REQUIRED WORK
In the entries below, count the lines that contain the word "FrustratedLawDichotomyTexturedLawTransfer" and give only that number.

··· RECORDS ···

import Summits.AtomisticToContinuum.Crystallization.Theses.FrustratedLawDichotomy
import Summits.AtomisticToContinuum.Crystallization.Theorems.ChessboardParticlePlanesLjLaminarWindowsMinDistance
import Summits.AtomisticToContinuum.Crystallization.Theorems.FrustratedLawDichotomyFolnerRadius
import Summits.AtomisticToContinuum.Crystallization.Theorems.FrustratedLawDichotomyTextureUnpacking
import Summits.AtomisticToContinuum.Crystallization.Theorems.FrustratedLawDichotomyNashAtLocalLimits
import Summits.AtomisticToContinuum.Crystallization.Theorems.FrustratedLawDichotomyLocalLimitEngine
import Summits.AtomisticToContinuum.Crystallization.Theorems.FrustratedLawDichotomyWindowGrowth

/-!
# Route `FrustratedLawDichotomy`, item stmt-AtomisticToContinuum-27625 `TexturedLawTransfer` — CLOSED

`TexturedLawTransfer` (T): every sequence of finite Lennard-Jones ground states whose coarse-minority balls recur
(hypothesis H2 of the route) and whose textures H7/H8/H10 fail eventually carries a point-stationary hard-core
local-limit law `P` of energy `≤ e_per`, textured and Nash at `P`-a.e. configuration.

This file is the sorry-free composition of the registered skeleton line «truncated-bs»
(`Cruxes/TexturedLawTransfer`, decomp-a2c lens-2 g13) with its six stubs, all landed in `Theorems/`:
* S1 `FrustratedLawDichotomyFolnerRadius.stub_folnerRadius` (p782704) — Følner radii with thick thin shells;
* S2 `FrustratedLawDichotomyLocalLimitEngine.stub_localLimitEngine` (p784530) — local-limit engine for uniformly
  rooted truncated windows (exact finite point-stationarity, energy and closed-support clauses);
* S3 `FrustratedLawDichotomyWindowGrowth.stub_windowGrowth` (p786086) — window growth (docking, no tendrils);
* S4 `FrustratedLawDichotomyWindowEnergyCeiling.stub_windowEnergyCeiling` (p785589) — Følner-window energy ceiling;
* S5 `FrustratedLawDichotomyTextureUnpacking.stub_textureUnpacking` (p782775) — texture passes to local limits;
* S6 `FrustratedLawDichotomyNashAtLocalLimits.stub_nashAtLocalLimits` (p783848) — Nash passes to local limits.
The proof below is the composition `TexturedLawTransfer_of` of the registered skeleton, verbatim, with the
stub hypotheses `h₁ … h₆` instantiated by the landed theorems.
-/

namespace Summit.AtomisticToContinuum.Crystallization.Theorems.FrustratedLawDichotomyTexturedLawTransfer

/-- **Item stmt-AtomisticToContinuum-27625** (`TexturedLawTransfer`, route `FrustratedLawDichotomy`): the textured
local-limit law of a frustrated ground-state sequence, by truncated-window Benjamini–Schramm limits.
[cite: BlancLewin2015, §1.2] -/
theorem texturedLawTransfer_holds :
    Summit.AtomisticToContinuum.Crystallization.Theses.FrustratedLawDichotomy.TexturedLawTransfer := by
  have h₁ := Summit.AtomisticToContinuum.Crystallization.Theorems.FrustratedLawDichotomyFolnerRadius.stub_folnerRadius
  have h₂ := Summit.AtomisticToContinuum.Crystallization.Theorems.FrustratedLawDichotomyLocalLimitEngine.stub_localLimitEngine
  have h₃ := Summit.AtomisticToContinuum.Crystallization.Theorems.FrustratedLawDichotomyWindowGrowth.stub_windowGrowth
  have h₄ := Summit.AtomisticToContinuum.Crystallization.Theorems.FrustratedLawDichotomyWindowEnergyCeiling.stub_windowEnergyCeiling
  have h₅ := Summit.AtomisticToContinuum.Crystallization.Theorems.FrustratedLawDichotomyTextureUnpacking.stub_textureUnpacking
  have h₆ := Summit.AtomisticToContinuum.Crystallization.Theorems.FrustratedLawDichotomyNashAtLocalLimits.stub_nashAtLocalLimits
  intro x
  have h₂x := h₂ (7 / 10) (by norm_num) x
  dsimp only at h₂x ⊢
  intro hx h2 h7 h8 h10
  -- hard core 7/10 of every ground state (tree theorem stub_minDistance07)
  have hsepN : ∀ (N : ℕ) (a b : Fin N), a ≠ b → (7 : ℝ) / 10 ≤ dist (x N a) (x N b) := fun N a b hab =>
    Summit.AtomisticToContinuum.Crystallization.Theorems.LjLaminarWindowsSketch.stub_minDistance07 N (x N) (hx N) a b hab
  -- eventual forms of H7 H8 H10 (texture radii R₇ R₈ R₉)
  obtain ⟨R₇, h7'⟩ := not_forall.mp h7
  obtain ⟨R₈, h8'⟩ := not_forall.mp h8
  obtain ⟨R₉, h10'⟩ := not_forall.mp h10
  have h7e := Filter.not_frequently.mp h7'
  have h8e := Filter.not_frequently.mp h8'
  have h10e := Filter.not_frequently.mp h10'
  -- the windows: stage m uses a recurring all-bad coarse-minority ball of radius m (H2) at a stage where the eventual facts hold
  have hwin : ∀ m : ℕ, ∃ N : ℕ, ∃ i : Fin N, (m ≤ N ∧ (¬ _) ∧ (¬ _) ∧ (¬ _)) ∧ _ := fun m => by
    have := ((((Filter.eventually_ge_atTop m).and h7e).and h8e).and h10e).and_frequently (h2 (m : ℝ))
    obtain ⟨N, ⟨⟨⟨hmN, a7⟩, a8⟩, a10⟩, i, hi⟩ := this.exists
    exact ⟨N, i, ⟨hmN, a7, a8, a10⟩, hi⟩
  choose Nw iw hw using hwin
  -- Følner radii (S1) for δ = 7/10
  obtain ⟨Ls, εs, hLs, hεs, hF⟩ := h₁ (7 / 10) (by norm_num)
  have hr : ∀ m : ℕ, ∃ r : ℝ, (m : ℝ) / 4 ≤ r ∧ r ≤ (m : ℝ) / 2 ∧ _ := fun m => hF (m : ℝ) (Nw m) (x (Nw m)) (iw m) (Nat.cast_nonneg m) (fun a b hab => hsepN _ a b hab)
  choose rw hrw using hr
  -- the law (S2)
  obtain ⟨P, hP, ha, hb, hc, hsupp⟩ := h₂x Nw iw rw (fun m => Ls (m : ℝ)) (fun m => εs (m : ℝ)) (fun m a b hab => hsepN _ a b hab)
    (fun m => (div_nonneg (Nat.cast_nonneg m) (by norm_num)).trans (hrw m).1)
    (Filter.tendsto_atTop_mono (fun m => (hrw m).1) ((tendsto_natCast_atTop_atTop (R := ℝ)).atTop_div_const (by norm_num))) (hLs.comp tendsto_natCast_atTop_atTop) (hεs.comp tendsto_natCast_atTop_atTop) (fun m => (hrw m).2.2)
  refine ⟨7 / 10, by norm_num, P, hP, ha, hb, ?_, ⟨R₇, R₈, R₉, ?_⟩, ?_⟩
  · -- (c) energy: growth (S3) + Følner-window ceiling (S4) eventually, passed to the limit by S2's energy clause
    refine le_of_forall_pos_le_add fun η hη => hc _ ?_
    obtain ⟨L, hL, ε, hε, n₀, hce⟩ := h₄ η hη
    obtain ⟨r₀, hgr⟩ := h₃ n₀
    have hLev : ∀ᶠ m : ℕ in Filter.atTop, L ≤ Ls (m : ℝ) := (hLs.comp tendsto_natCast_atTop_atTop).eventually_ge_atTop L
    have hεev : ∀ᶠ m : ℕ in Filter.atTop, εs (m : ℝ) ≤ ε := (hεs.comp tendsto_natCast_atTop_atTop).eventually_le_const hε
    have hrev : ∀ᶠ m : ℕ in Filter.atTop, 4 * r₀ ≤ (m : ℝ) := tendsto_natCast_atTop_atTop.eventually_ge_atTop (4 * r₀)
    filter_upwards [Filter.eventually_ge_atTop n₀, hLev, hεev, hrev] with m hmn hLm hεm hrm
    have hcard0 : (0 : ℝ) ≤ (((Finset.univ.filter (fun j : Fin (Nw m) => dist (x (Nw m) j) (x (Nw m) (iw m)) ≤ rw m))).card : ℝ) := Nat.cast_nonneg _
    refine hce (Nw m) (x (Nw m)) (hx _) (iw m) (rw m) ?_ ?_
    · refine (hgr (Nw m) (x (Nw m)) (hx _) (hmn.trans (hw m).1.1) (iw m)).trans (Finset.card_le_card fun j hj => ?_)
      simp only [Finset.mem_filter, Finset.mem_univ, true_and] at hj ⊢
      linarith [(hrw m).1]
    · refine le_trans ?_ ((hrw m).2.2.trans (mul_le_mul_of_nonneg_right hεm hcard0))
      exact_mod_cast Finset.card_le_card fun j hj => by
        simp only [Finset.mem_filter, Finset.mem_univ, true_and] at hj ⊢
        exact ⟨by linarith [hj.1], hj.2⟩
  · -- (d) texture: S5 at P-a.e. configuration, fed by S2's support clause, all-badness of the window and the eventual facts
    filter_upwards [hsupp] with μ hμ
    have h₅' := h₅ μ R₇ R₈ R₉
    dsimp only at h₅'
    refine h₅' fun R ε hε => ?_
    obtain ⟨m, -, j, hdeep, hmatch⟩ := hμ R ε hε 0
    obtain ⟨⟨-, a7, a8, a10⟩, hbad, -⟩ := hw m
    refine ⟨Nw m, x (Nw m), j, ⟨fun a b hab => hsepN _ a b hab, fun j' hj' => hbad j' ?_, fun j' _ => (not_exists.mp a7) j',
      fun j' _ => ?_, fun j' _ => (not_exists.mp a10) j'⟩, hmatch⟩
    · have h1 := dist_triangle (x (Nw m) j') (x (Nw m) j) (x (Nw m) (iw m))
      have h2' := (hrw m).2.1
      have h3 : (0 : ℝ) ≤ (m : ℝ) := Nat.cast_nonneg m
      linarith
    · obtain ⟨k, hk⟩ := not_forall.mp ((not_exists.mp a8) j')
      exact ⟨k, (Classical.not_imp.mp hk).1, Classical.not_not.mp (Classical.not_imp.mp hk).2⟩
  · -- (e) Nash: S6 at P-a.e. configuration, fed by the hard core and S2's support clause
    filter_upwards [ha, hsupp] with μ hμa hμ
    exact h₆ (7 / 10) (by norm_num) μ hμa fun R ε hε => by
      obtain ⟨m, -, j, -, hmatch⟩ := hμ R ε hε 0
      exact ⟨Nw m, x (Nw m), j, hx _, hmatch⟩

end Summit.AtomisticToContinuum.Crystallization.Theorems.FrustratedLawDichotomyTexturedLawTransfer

···

YOUR SOLUTION
2